Come ti smonto gli anni Novanta in due mosse. Allora nel rock o stavi con gli Oasis o con i Blur. Quella rivalità potrebbe finire a tarallucci e vino. Da tempo Damon Albarn e Noel Gallagher hanno fatto pace, ma ora il leader dei Blur sarebbe disposto a mettere le due band sullo stesso palco. «Sembra un’idea sciocca, ma non sarei io a dire no. Sarebbe divertente: una sera apriamo noi e una sera loro. Però non canterei i loro pezzi… quello mi sembra troppo», dice il cantante della band a Milano per promuovere il nuovo «The Magic Whip».

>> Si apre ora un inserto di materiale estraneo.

/-! ### Every function on the cube is a multilinear polynomial -/

/-- The indicator of a point `a` of the cube expands into monomials:
`δ_a = Σ_{T ⊆ {i : aᵢ = 0}} (-1)^{|T|} x_{{i : aᵢ = 1} ∪ T}` (expand `Π_{aᵢ=1} xᵢ · Π_{aᵢ=0} (1 - xᵢ)`).
[folklore] -/
theorem indicator_eq_sum (a : Fin n → Bool) :
    (fun b : Fin n → Bool => if b = a then (1 : F) else 0) =
      ∑ T ∈ (univ.filter fun i => a i = false).powerset,
        ((-1 : F) ^ T.card) • mono F ((univ.filter fun i => a i = true) ∪ T) := by
  classical
  set A : Finset (Fin n) := univ.filter fun i => a i = true with hA
  set Ac : Finset (Fin n) := univ.filter fun i => a i = false with hAc
  funext b
  simp only [Finset.sum_apply, Pi.smul_apply, smul_eq_mul]
  -- both sides equal `mono A b * Π_{i ∈ Ac} (1 - xᵢ(b))`
  have hR : ∑ T ∈ Ac.powerset, (-1 : F) ^ T.card * mono F (A ∪ T) b =
      mono F A b * ∏ i ∈ Ac, (1 + -(if b i then (1 : F) else 0)) := by
    rw [Finset.prod_one_add, Finset.mul_sum]
    refine Finset.sum_congr rfl fun T _ => ?_
    rw [Finset.prod_neg, ← mono_mul, Pi.mul_apply]
    simp only [mono]
    ring
  rw [hR]
  by_cases hb : b = a
  · rw [if_pos hb]
    have h1 : mono F A b = 1 := by
      rw [mono_apply, if_pos]
      intro i hi
      rw [hb]
      simpa [hA] using hi
    have h2 : ∏ i ∈ Ac, (1 + -(if b i then (1 : F) else 0)) = 1 := by
      refine Finset.prod_eq_one fun i hi => ?_
      have : a i = false := by simpa [hAc] using hi
      simp [hb, this]
    rw [h1, h2, mul_one]
  · rw [if_neg hb]
    obtain ⟨i, hi⟩ : ∃ i, b i ≠ a i := Function.ne_iff.1 hb
    cases ha : a i
    · -- `i ∈ Ac` and `b i = true`: the factor `1 - xᵢ` vanishes
      have hbi : b i = true := by simpa [ha] using hi
      have hmem : i ∈ Ac := by simp [hAc, ha]
      rw [Finset.prod_eq_zero hmem (by simp [hbi]), mul_zero]
    · -- `i ∈ A` and `b i = false`: the monomial vanishes
      have hbi : b i = false := by simpa [ha] using hi
      have hmem : i ∈ A := by simp [hA, ha]
      have h0 : mono F A b = 0 := by
        rw [mono_apply, if_neg]
        intro h
        simpa [hbi] using h i hmem
      rw [h0, zero_mul]

/-- **Every function on the cube is a multilinear polynomial**: the monomials span `CubeFn F n`.
[folklore] -/
theorem span_range_mono_eq_top :
    Submodule.span F (Set.range (mono F (n := n))) = ⊤ := by
  classical
  refine Submodule.eq_top_iff'.2 fun f => ?_
  have hf : f = ∑ a, f a • (fun b : Fin n → Bool => if b = a then (1 : F) else 0) := by
    funext b
    simp [Finset.sum_apply]
  rw [hf]
  refine Submodule.sum_mem _ fun a _ => Submodule.smul_mem _ _ ?_
  rw [indicator_eq_sum a]
  exact Submodule.sum_mem _ fun T _ => Submodule.smul_mem _ _ (Submodule.subset_span ⟨_, rfl⟩)

/-! ### Signed (`±1`) monomials and the parity `ḡ` -/

/-- The sign `1 - 2bᵢ ∈ {±1}` of the `i`-th bit (CIKK: "mapping the Boolean `0` to `1` and the
Boolean `1` to `-1`"). [cite: CarmosinoImpagliazzoKabanetsKolokolova2016, §5.2] -/
def sgn (F : Type*) [Field F] {n : ℕ} (b : Fin n → Bool) (i : Fin n) : F := if b i then -1 else 1

/-- The signed monomial `Π_{i ∈ S} (1 - 2xᵢ)` (a monomial in the `±1` variables `yᵢ = 1 - 2xᵢ`);
`pmMono univ` is the `±1`-valued PARITY `ḡ`.
[cite: Smolensky1987, pp. 79–80 (the variables yᵢ and the character Π yᵢ)] -/
def pmMono (F : Type*) [Field F] {n : ℕ} (S : Finset (Fin n)) : CubeFn F n :=
  fun b => ∏ i ∈ S, sgn F b i

/-- Signs square to one. [folklore] -/
theorem sgn_mul_self (b : Fin n → Bool) (i : Fin n) : sgn F b i * sgn F b i = 1 := by
  unfold sgn
  split <;> simp

/-- Signed monomials square to one (`(±1)² = 1`). [folklore] -/
theorem pmMono_mul_self (S : Finset (Fin n)) : pmMono F S * pmMono F S = 1 := by
  funext b
  simp only [pmMono, Pi.mul_apply, Pi.one_apply, ← Finset.prod_mul_distrib, sgn_mul_self,
    Finset.prod_const_one]

/-- `pmMono S · pmMono Sᶜ = ḡ`. [folklore] -/
theorem pmMono_mul_compl (S : Finset (Fin n)) :
    pmMono F S * pmMono F Sᶜ = pmMono F univ := by
  funext b
  exact Finset.prod_mul_prod_compl S _

/-- On the cube a signed monomial of degree `|S|` is `ḡ` times the complementary one of degree
`n - |S|`: `ḡ · pmMono Sᶜ = pmMono S` (Smolensky: "it is enough to show that for any monomial of
the form `Π_{i ∈ w} yᵢ` …"). [cite: Smolensky1987, pp. 79–80 (completeness of Π yᵢ)] -/
theorem pmMono_univ_mul_compl (S : Finset (Fin n)) :
    pmMono F univ * pmMono F Sᶜ = pmMono F S := by
  rw [← pmMono_mul_compl S, mul_assoc, pmMono_mul_self, mul_one]

/-- Expansion of a signed monomial into monomials: `Π_{i∈S} (1 - 2xᵢ) = Σ_{U ⊆ S} (-2)^{|U|} x_U`.
[folklore] -/
theorem pmMono_eq_sum (S : Finset (Fin n)) :
    pmMono F S = ∑ U ∈ S.powerset, ((-2 : F) ^ U.card) • mono F U := by
  funext b
  simp only [pmMono, Finset.sum_apply, Pi.smul_apply, smul_eq_mul, mono]
  have h : ∀ i ∈ S, sgn F b i = 1 + (-2) * (if b i then (1 : F) else 0) := fun i _ => by
    unfold sgn
    split <;> norm_num
  rw [Finset.prod_congr rfl h, Finset.prod_one_add]
  refine Finset.sum_congr rfl fun U _ => ?_
  rw [Finset.prod_mul_distrib, Finset.prod_const]

/-- A signed monomial of degree `≤ D` lies in `lowDeg D`. [folklore] -/
theorem pmMono_mem_lowDeg {S : Finset (Fin n)} {D : ℕ} (h : S.card ≤ D) :
    pmMono F S ∈ lowDeg F n D := by
  rw [pmMono_eq_sum]
  refine Submodule.sum_mem _ fun U hU => Submodule.smul_mem _ _ (mono_mem_lowDeg ?_)
  exact (Finset.card_le_card (Finset.mem_powerset.1 hU)).trans h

L’ossessione per gli anni 60


A cancellare il Britpop, il movimento che riportò il rock inglese nel mondo, ci pensa allora Graham Coxon, il chitarrista del gruppo: «Per gli inglesi l’eredità degli anni Novanta è il film «Austin Powers» — spiega con quel suo fare stralunato —. Tutte le band, compresa la nostra, erano ossessionate dagli anni Sessanta. Negli Usa invece la musica era vista come arte e c’era un senso di cameratismo fra i gruppi rock». Autorevisionismo musicale, proprio nel momento in cui esce il nuovo album, il primo da «Think Tank» del 2003, il primo dopo 16 anni con Coxon di nuovo in formazione.

L’album nato a Hong Kong

Disco nato per caso. Durante il tour in Asia del 2013, uno show cancellato regala alla band cinque giorni liberi. Prendono uno studio a Hong Kong e si mettono a suonare in libertà. Finito il tour tornano alle loro vite. Solo lo scorso novembre Graham decide di riprendere in mano quelle registrazioni e ne tira fuori una dozzina di brani. Che hanno la firma classica dei Blur con l’aggiunta delle mille esperienze, fra dance, opera e afro, fatte da Albarn. La «magica frusta» del titolo è una metafora dell’Oriente: «È esotico e colorato, ma sotto un po’ di strati senti la frusta del controllo. E il fatto che i nostri telefoni possano essere monitorati dice che anche noi abbiamo distrutto l’ideale della libertà personale».
«Le nuove star pensano solo ai soldi»
Il rock sembra sparito dalle classifiche sotto i colpi di rap, dance e pop. «Per esprimerti oggi ti basta un computer, fai musica senza confrontarti. Ecco perché non ci sono più band. Forse è tutto finito — riflette il cantante —. Noi non abbiamo mai fatto nulla solo per i soldi. Adesso vedo gente, un esempio è Rita Ora, il cui interesse non è la musica ma la promozione di altri prodotti e marchi».

Pace fatta

«My Terracotta Heart» è una ballad su due ragazzi, che «erano come fratelli anni fa». Come Damon e Graham. «La terracotta può durare migliaia di anni o rompersi con facilità estrema», racconta Albarn. La frase «ti sto perdendo ancora» fa tremare i fan. Graham è quello fragile. Anche quando parla sembra tormentato. «Sarei abbastanza sicuro nel dire che questo disco è la fine dei Blur». Poi piazza una delle sue battute indecifrabili: «Controllerò il volere degli spiriti e ti dirò». Non porta rancore agli amici che lo scaricarono durante le registrazioni di «Think Tank». «Avevo dei problemi (con l’alcool, ndr). Necessitavo di una pausa. E, forse, anche gli altri avrebbero dovuto fermarsi. Ma allora era impossibile dire a una casa discografica che volevi uno stop. Nel 2009 ci siamo rivisti e abbiamo parlato. Avevamo solo bisogno di dirci: “Siamo più maturi, mi spiace se ho detto delle stupidate”».